There are many interesting dynamic animations can be
constructed in Lisp-Stat. This article has only scratched the
surface. Lisp-Stat continues to evolve and
**Xlisp** itself continues to move
closer and closer to Common Lisp due to the efforts of many,
particularly Tom Almy and Luke Tierney. The available body of
applications and software for Lisp-Stat is also growing; see the
sidebar “Getting Lisp-Stat” for more information.
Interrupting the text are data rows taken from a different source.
/-- **TWO-ANCHOR TRANSFER with relay anchors.**  As `Block.real_card_le_one_le_twoAnchor`, but the block relays may include the anchors
themselves (`A ∩ Z ⊆ L ∪ {v₁, v₂}`): `P_{w'}(N ≤ 1) ≤ t` for the decoupled weights and `P_w(o ↮ a) ≤ t` on the block relays imply `P_w(N ≤ 1) ≤ t`.
[this work] -/
theorem real_card_le_one_le_twoAnchor_loaded (H : IsTwoAnchor c v₁ v₂ Z L par) (w : Sym2 (Fin n) → unitInterval) (ho : o ∉ Z)
    (hwZ : ∀ x y : Fin n, x ≠ y → x ∈ Z → y ∉ Z → y ≠ c → (w s(x, y) : ℝ) = 0)
    (hwL : ∀ ℓ ∈ L, ∀ x : Fin n, x ≠ ℓ → x ≠ par ℓ → (w s(ℓ, x) : ℝ) = 0)
    (A : Finset (Fin n)) (hA : A ∩ Z ⊆ L ∪ {v₁, v₂}) (hAZ : (A ∩ Z).Nonempty)
    (t : ℝ) (hcut : ∀ a ∈ A ∩ Z, (prodBernoulli w).real (openConn o a)ᶜ ≤ t)
    (hfar' : (prodBernoulli (decouple c v₁ v₂ Z L par w)).real
      {ω : BondConfig (Fin n) | (A.filter fun a => ω ∈ openConn o a).card ≤ 1} ≤ t) :
    (prodBernoulli w).real {ω : BondConfig (Fin n) | (A.filter fun a => ω ∈ openConn o a).card ≤ 1} ≤ t := by
  set w' := decouple c v₁ v₂ Z L par w with hw'
  set μ := prodBernoulli w with hμ
  set μ' := prodBernoulli w' with hμ'
  have hmeas : ∀ U : Set (BondConfig (Fin n)), MeasurableSet U := fun U => (Set.toFinite U).measurableSet
  have hw'L : ∀ ℓ ∈ L, ∀ x : Fin n, x ≠ ℓ → x ≠ par ℓ → (w' s(ℓ, x) : ℝ) = 0 := decouple_leaf_vanish H w
  -- core events and their probabilities
  set E₁ := {ω : BondConfig (Fin n) | core Z L ω ∈ openConn c v₁} with hE₁
  set E₂ := {ω : BondConfig (Fin n) | core Z L ω ∈ openConn c v₂} with hE₂
  set m₁ := μ.real E₁ with hm₁
  set m₂ := μ.real E₂ with hm₂
  set p := μ.real (E₁ ∩ E₂) with hp
  have hm₁0 : 0 ≤ m₁ := measureReal_nonneg
  have hm₂0 : 0 ≤ m₂ := measureReal_nonneg
  have hp₁ : p ≤ m₁ := measureReal_mono Set.inter_subset_left
  have hp₂ : p ≤ m₂ := measureReal_mono Set.inter_subset_right
  have hpm : m₁ * m₂ ≤ p := prodBernoulli_harris w (isUpperSet_coreReach c v₁ Z L) (isUpperSet_coreReach c v₂ Z L) (hmeas _) (hmeas _)
  have h10 : μ.real (E₁ \ E₂) = m₁ - p := by
    have := measureReal_inter_add_sdiff (μ := μ) (s := E₁) (hmeas E₂); linarith
  have h01 : μ.real (E₂ \ E₁) = m₂ - p := by
    have := measureReal_inter_add_sdiff (μ := μ) (s := E₂) (hmeas E₁); rw [Set.inter_comm] at this; linarith
  have hm₁' : μ'.real E₁ = m₁ := real_coreReach_decouple₁ H w
  have hm₂' : μ'.real E₂ = m₂ := real_coreReach_decouple₂ H w
  have hp' : μ'.real (E₁ ∩ E₂) = m₁ * m₂ := real_coreReach_inter_decouple H w
  have h10' : μ'.real (E₁ \ E₂) = m₁ - m₁ * m₂ := by
    have := measureReal_inter_add_sdiff (μ := μ') (s := E₁) (hmeas E₂); linarith
  have h01' : μ'.real (E₂ \ E₁) = m₂ - m₁ * m₂ := by
    have := measureReal_inter_add_sdiff (μ := μ') (s := E₂) (hmeas E₁); rw [Set.inter_comm] at this; linarith
  -- hair laws
  set A₁ := ((A ∩ L) ∩ Z).filter fun a => par a = v₁ with hA₁def
  set A₂ := ((A ∩ L) ∩ Z).filter fun a => par a = v₂ with hA₂def
  have hA₁L : A₁ ⊆ L := fun a ha => (mem_inter.1 (mem_inter.1 (mem_filter.1 ha).1).1).2
  have hA₂L : A₂ ⊆ L := fun a ha => (mem_inter.1 (mem_inter.1 (mem_filter.1 ha).1).1).2
  set b₁ : ℕ := (if v₁ ∈ A then 1 else 0) with hb₁
  set b₂ : ℕ := (if v₂ ∈ A then 1 else 0) with hb₂
  have hpar₁ : ∀ ℓ ∈ A₁, par ℓ = v₁ := fun ℓ hℓ => (mem_filter.1 hℓ).2
  have hpar₂ : ∀ ℓ ∈ A₂, par ℓ = v₂ := fun ℓ hℓ => (mem_filter.1 hℓ).2
  set s₁ := μ.real {ω | ((A₁.filter fun ℓ => s(v₁, ℓ) ∈ ω).card + b₁) = 1} with hs₁
  set d₁ := μ.real {ω | 2 ≤ ((A₁.filter fun ℓ => s(v₁, ℓ) ∈ ω).card + b₁)} with hd₁
  set u₁ := μ.real {ω | 1 ≤ ((A₁.filter fun ℓ => s(v₁, ℓ) ∈ ω).card + b₁)} with hu₁
  set z₁ := μ.real {ω | ((A₁.filter fun ℓ => s(v₁, ℓ) ∈ ω).card + b₁) = 0} with hz₁
  set s₂ := μ.real {ω | ((A₂.filter fun ℓ => s(v₂, ℓ) ∈ ω).card + b₂) = 1} with hs₂
  set d₂ := μ.real {ω | 2 ≤ ((A₂.filter fun ℓ => s(v₂, ℓ) ∈ ω).card + b₂)} with hd₂
  set u₂ := μ.real {ω | 1 ≤ ((A₂.filter fun ℓ => s(v₂, ℓ) ∈ ω).card + b₂)} with hu₂
  obtain ⟨hu₁eq, hz₁eq⟩ := real_hair_laws_loaded μ v₁ A₁ b₁
  obtain ⟨hu₂eq, -⟩ := real_hair_laws_loaded μ v₂ A₂ b₂
  have hu : u₁ = s₁ + d₁ := hu₁eq
  have hz : z₁ = 1 - u₁ := hz₁eq
  have hu' : u₂ = s₂ + d₂ := hu₂eq
  have hs₁0 : 0 ≤ s₁ := measureReal_nonneg
  have hd₁0 : 0 ≤ d₁ := measureReal_nonneg
  have hs₂0 : 0 ≤ s₂ := measureReal_nonneg
  have hd₂0 : 0 ≤ d₂ := measureReal_nonneg
  have hu₁1 : u₁ ≤ 1 := measureReal_le_one
  have hu₂1 : u₂ ≤ 1 := measureReal_le_one
  -- the same hair laws under `w'`
  have hs₁' : μ'.real {ω | ((A₁.filter fun ℓ => s(v₁, ℓ) ∈ ω).card + b₁) = 1} = s₁ := real_hair_decouple H w v₁ hA₁L hpar₁ fun k => k + b₁ = 1
  have hd₁' : μ'.real {ω | 2 ≤ ((A₁.filter fun ℓ => s(v₁, ℓ) ∈ ω).card + b₁)} = d₁ := real_hair_decouple H w v₁ hA₁L hpar₁ fun k => 2 ≤ k + b₁
  have hu₁' : μ'.real {ω | 1 ≤ ((A₁.filter fun ℓ => s(v₁, ℓ) ∈ ω).card + b₁)} = u₁ := real_hair_decouple H w v₁ hA₁L hpar₁ fun k => 1 ≤ k + b₁
  have hz₁' : μ'.real {ω | ((A₁.filter fun ℓ => s(v₁, ℓ) ∈ ω).card + b₁) = 0} = z₁ := real_hair_decouple H w v₁ hA₁L hpar₁ fun k => k + b₁ = 0
  have hd₂' : μ'.real {ω | 2 ≤ ((A₂.filter fun ℓ => s(v₂, ℓ) ∈ ω).card + b₂)} = d₂ := real_hair_decouple H w v₂ hA₂L hpar₂ fun k => 2 ≤ k + b₂
  have hu₂' : μ'.real {ω | 1 ≤ ((A₂.filter fun ℓ => s(v₂, ℓ) ∈ ω).card + b₂)} = u₂ := real_hair_decouple H w v₂ hA₂L hpar₂ fun k => 1 ≤ k + b₂
  -- internal numbers
  set hS := μ.real {ω | 1 ≤ ((A ∩ Z).filter fun a => onZ Z ω ∈ openConn c a).card} with hhS
  set tS := μ.real {ω | 2 ≤ ((A ∩ Z).filter fun a => onZ Z ω ∈ openConn c a).card} with htS
  set hP := μ'.real {ω | 1 ≤ ((A ∩ Z).filter fun a => onZ Z ω ∈ openConn c a).card} with hhP
  set tP := μ'.real {ω | 2 ≤ ((A ∩ Z).filter fun a => onZ Z ω ∈ openConn c a).card} with htP
  have fS : hS = m₁ * (s₁ + d₁) + m₂ * (s₂ + d₂) - p * (s₁ + d₁) * (s₂ + d₂) := by
    have h := real_one_le_X_eq_loaded H w hwL hA
    rw [← hμ] at h
    change hS = μ.real (E₁ \ E₂) * u₁ + μ.real (E₂ \ E₁) * u₂ + μ.real (E₁ ∩ E₂) * u₁ + μ.real (E₁ ∩ E₂) * z₁ * u₂ at h
    rw [h, h10, h01, ← hp, hz, hu, hu']; ring
  have fT : tS = m₁ * d₁ + m₂ * d₂ + p * (s₁ * (s₂ + d₂) - (s₁ + d₁) * d₂) := by
    have h := real_two_le_X_eq_loaded H w hwL hA
    rw [← hμ] at h
    change tS = μ.real (E₁ \ E₂) * d₁ + μ.real (E₂ \ E₁) * d₂ + μ.real (E₁ ∩ E₂) * d₁ + μ.real (E₁ ∩ E₂) * s₁ * u₂ +
      μ.real (E₁ ∩ E₂) * z₁ * d₂ at h
    rw [h, h10, h01, ← hp, hz, hu, hu']; ring
  have fP : hP = m₁ * (s₁ + d₁) + m₂ * (s₂ + d₂) - m₁ * m₂ * (s₁ + d₁) * (s₂ + d₂) := by
    have h := real_one_le_X_eq_loaded H w' hw'L hA
    rw [← hμ'] at h
    change hP = μ'.real (E₁ \ E₂) * μ'.real {ω | 1 ≤ ((A₁.filter fun ℓ => s(v₁, ℓ) ∈ ω).card + b₁)} +
      μ'.real (E₂ \ E₁) * μ'.real {ω | 1 ≤ ((A₂.filter fun ℓ => s(v₂, ℓ) ∈ ω).card + b₂)} +
      μ'.real (E₁ ∩ E₂) * μ'.real {ω | 1 ≤ ((A₁.filter fun ℓ => s(v₁, ℓ) ∈ ω).card + b₁)} +
      μ'.real (E₁ ∩ E₂) * μ'.real {ω | ((A₁.filter fun ℓ => s(v₁, ℓ) ∈ ω).card + b₁) = 0} *
        μ'.real {ω | 1 ≤ ((A₂.filter fun ℓ => s(v₂, ℓ) ∈ ω).card + b₂)} at h
    rw [h, h10', h01', hp', hu₁', hu₂', hz₁', hz, hu, hu']; ring
  have fQ : tP = m₁ * d₁ + m₂ * d₂ + m₁ * m₂ * (s₁ * (s₂ + d₂) - (s₁ + d₁) * d₂) := by
    have h := real_two_le_X_eq_loaded H w' hw'L hA
    rw [← hμ'] at h
    change tP = μ'.real (E₁ \ E₂) * μ'.real {ω | 2 ≤ ((A₁.filter fun ℓ => s(v₁, ℓ) ∈ ω).card + b₁)} +
      μ'.real (E₂ \ E₁) * μ'.real {ω | 2 ≤ ((A₂.filter fun ℓ => s(v₂, ℓ) ∈ ω).card + b₂)} +
      μ'.real (E₁ ∩ E₂) * μ'.real {ω | 2 ≤ ((A₁.filter fun ℓ => s(v₁, ℓ) ∈ ω).card + b₁)} +
      μ'.real (E₁ ∩ E₂) * μ'.real {ω | ((A₁.filter fun ℓ => s(v₁, ℓ) ∈ ω).card + b₁) = 1} *
        μ'.real {ω | 1 ≤ ((A₂.filter fun ℓ => s(v₂, ℓ) ∈ ω).card + b₂)} +
      μ'.real (E₁ ∩ E₂) * μ'.real {ω | ((A₁.filter fun ℓ => s(v₁, ℓ) ∈ ω).card + b₁) = 0} *
        μ'.real {ω | 2 ≤ ((A₂.filter fun ℓ => s(v₂, ℓ) ∈ ω).card + b₂)} at h
    rw [h, h10', h01', hp', hd₁', hd₂', hs₁', hu₂', hz₁', hz, hu, hu']; ring
  -- the least internal tip marginal
  set τ : Fin n → ℝ := fun a => μ.real {ω | onZ Z ω ∈ openConn c a} with hτ
  obtain ⟨a₀, ha₀, hmin⟩ := (A ∩ Z).exists_min_image τ hAZ
  set q := τ a₀ with hq
  have hq1 : q ≤ 1 := measureReal_le_one
  -- `q ≤ mᵢ uᵢ` through a loaded leaf `ℓ` with parent `vᵢ`
  have hleaf : ∀ {ℓ v : Fin n} {B : Finset (Fin n)} (b : ℕ), ℓ ∈ B → ℓ ∈ L → par ℓ = v →
      τ ℓ ≤ μ.real {ω | core Z L ω ∈ openConn c v} * μ.real {ω | 1 ≤ (B.filter fun ℓ' => s(v, ℓ') ∈ ω).card + b} := by
    intro ℓ v B b hℓB hℓL hpv
    have h1 : τ ℓ = μ.real {ω | core Z L ω ∈ openConn c (par ℓ)} * (w s(par ℓ, ℓ) : ℝ) := real_onReach_leaf H w hwL hℓL
    rw [hpv] at h1
    rw [h1]
    refine mul_le_mul_of_nonneg_left ?_ measureReal_nonneg
    rw [← prodBernoulli_real_setOf_mem w s(v, ℓ)]
    refine measureReal_mono (fun ω hω => ?_)
    simp only [mem_setOf_eq] at hω ⊢
    have hpos : 0 < (B.filter fun ℓ' => s(v, ℓ') ∈ ω).card := Finset.card_pos.2 ⟨ℓ, mem_filter.2 ⟨hℓB, hω⟩⟩
    omega
  have hsd₁ : s₁ + d₁ ≤ 1 := by rw [← hu]; exact hu₁1
  have hsd₂ : s₂ + d₂ ≤ 1 := by rw [← hu']; exact hu₂1
  -- an unloaded anchor has a trivial bundle
  have hempty : ∀ {v : Fin n} {B : Finset (Fin n)} {b : ℕ} (P : ℕ → Prop), B = ∅ → b = 0 → ¬ P 0 →
      μ.real {ω : BondConfig (Fin n) | P ((B.filter fun ℓ => s(v, ℓ) ∈ ω).card + b)} = 0 := by
    intro v B b P hB hb hP
    have : {ω : BondConfig (Fin n) | P ((B.filter fun ℓ => s(v, ℓ) ∈ ω).card + b)} = ∅ := by
      ext ω
      simp only [hB, hb, Finset.filter_empty, Finset.card_empty, Nat.add_zero, mem_setOf_eq, Set.mem_empty_iff_false, iff_false]
      exact hP
    rw [this, measureReal_empty]
  -- a relay anchor: internal marginal `mᵢ`, loaded count `≥ 1` surely
  have hanchor : ∀ {v : Fin n}, v ∉ L → τ v = μ.real {ω | core Z L ω ∈ openConn c v} := fun {v} hvL =>
    real_congr_of_goodL w hwL _ _ fun ω hω => by simp only [mem_setOf_eq]; exact on_reach_iff_core H hω hvL
  have hfull : ∀ {v : Fin n} {B : Finset (Fin n)} {b : ℕ}, b = 1 →
      μ.real {ω : BondConfig (Fin n) | 1 ≤ (B.filter fun ℓ => s(v, ℓ) ∈ ω).card + b} = 1 := by
    intro v B b hb
    have : {ω : BondConfig (Fin n) | 1 ≤ (B.filter fun ℓ => s(v, ℓ) ∈ ω).card + b} = Set.univ := by
      ext ω; simp only [mem_setOf_eq, Set.mem_univ, iff_true]; omega
    rw [this, probReal_univ]
  -- domination: both anchors loaded (real algebra) or one anchor loaded (the internal numbers coincide)
  have hdom : ∃ lam : ℝ, 0 ≤ lam ∧ lam ≤ 1 ∧ lam * hP + (1 - lam) * q ≤ hS ∧ lam * tP + (1 - lam) * q ≤ tS := by
    -- `q ≤ mᵢ uᵢ` for a loaded anchor
    have hq₁' : A₁.Nonempty ∨ v₁ ∈ A → q ≤ m₁ * (s₁ + d₁) := by
      rintro (⟨ℓ₁, hℓ₁⟩ | hv)
      · rw [← hu]; exact (hmin ℓ₁ (by
          have h := (mem_filter.1 hℓ₁).1
          exact mem_inter.2 ⟨(mem_inter.1 (mem_inter.1 h).1).1, (mem_inter.1 h).2⟩)).trans (hleaf b₁ hℓ₁ (hA₁L hℓ₁) (hpar₁ ℓ₁ hℓ₁))
      · have hb : b₁ = 1 := by rw [hb₁, if_pos hv]
        have hu1 : u₁ = 1 := hfull hb
        have hτ1 : τ v₁ = m₁ := hanchor H.v₁L
        rw [← hu, hu1, mul_one, ← hτ1]
        exact hmin v₁ (mem_inter.2 ⟨hv, H.v₁Z⟩)
    have hq₂' : A₂.Nonempty ∨ v₂ ∈ A → q ≤ m₂ * (s₂ + d₂) := by
      rintro (⟨ℓ₂, hℓ₂⟩ | hv)
      · rw [← hu']; exact (hmin ℓ₂ (by
          have h := (mem_filter.1 hℓ₂).1
          exact mem_inter.2 ⟨(mem_inter.1 (mem_inter.1 h).1).1, (mem_inter.1 h).2⟩)).trans (hleaf b₂ hℓ₂ (hA₂L hℓ₂) (hpar₂ ℓ₂ hℓ₂))
      · have hb : b₂ = 1 := by rw [hb₂, if_pos hv]
        have hu2 : u₂ = 1 := hfull hb
        have hτ2 : τ v₂ = m₂ := hanchor H.v₂L
        rw [← hu', hu2, mul_one, ← hτ2]
        exact hmin v₂ (mem_inter.2 ⟨hv, H.v₂Z⟩)
    by_cases hl₁ : A₁.Nonempty ∨ v₁ ∈ A
    · by_cases hl₂ : A₂.Nonempty ∨ v₂ ∈ A
      · exact twoAnchor_dominates m₁ m₂ p s₁ d₁ s₂ d₂ q hS tS hP tP hm₁0 hm₂0 hp₁ hp₂ hpm
          hs₁0 hd₁0 hs₂0 hd₂0 hsd₁ hsd₂ (hq₁' hl₁) (hq₂' hl₂) fS fT fP fQ
      · rw [not_or] at hl₂
        have hA₂e : A₂ = ∅ := Finset.not_nonempty_iff_eq_empty.1 hl₂.1
        have hb : b₂ = 0 := by rw [hb₂, if_neg hl₂.2]
        have hs₂z : s₂ = 0 := hempty (fun k => k = 1) hA₂e hb (by norm_num)
        have hd₂z : d₂ = 0 := hempty (fun k => 2 ≤ k) hA₂e hb (by norm_num)
        have e1 : hS = hP := by rw [fS, fP, hs₂z, hd₂z]; ring
        have e2 : tS = tP := by rw [fT, fQ, hs₂z, hd₂z]; ring
        exact ⟨1, zero_le_one, le_refl _, by rw [e1]; linarith, by rw [e2]; linarith⟩
    · rw [not_or] at hl₁
      have hA₁e : A₁ = ∅ := Finset.not_nonempty_iff_eq_empty.1 hl₁.1
      have hb : b₁ = 0 := by rw [hb₁, if_neg hl₁.2]
      have hs₁z : s₁ = 0 := hempty (fun k => k = 1) hA₁e hb (by norm_num)
      have hd₁z : d₁ = 0 := hempty (fun k => 2 ≤ k) hA₁e hb (by norm_num)
      have e1 : hS = hP := by rw [fS, fP, hs₁z, hd₁z]; ring
      have e2 : tS = tP := by rw [fT, fQ, hs₁z, hd₁z]; ring
      exact ⟨1, zero_le_one, le_refl _, by rw [e1]; linarith, by rw [e2]; linarith⟩
  obtain ⟨lam, hlam0, hlam1, hdomh, hdomt⟩ := hdom
  exact real_card_le_one_le_of_dominates w w' ho H.cZ hwZ (decouple_block_vanish H w) (fun e he => (decouple_of_avoid w he).symm)
    A t q lam hlam0 hlam1 hq1 ha₀ (le_refl _) (hcut a₀ ha₀) hdomh hdomt hfar'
Balasubramanian Narasimhan teaches Statistics at Penn State Erie, The Behrend College. His interests include classical western music, Seminole football and the history of India. He may be reached at naras@euler.bd.psu.edu

Lisp-Stat is freely available on the net. The primary
distribution site is ftp.stat.umn.edu. Look under pub/xlispstat for
xlispstat-3-44.tar.gz. The file is about 1.2 Megabytes, which means
that it fits nicely on a 3.5-inch disk. It compiles out of the box
on Linux, but to use the foreign-function interface, you must first
install the GNU **dld** library,
available from tsx-11.mit.edu under pub/linux/binaries/libs as
dld-3.2.5.bin.tar.gz. For those who don't want the adventure of
building from scratch, you can obtain a binary from
euler.bd.psu.edu under pub/lj/xlispstat. Follow the instructions in
the README file. The file xlispstat-3.44-bin.tar.gz is the whole
binary.

There is a mailing list for Xlisp-Stat users. To join the mailing list send a message with your e-mail address saying that you want to subscribe to stat-lisp-news-request@stat.umn.edu.

The Usenet newsgroup comp.lang.lisp.x is devoted to XLisp, however it is a low-volume newsgroup averaging 2-3 articles a day.

The site ftp.stat.ucla.edu has a good amount of Lisp and Lisp-Stat related stuff. For a look at some hypertext applications, look at the sites euler.bd.psu.edu and www.stat.ucla.edu.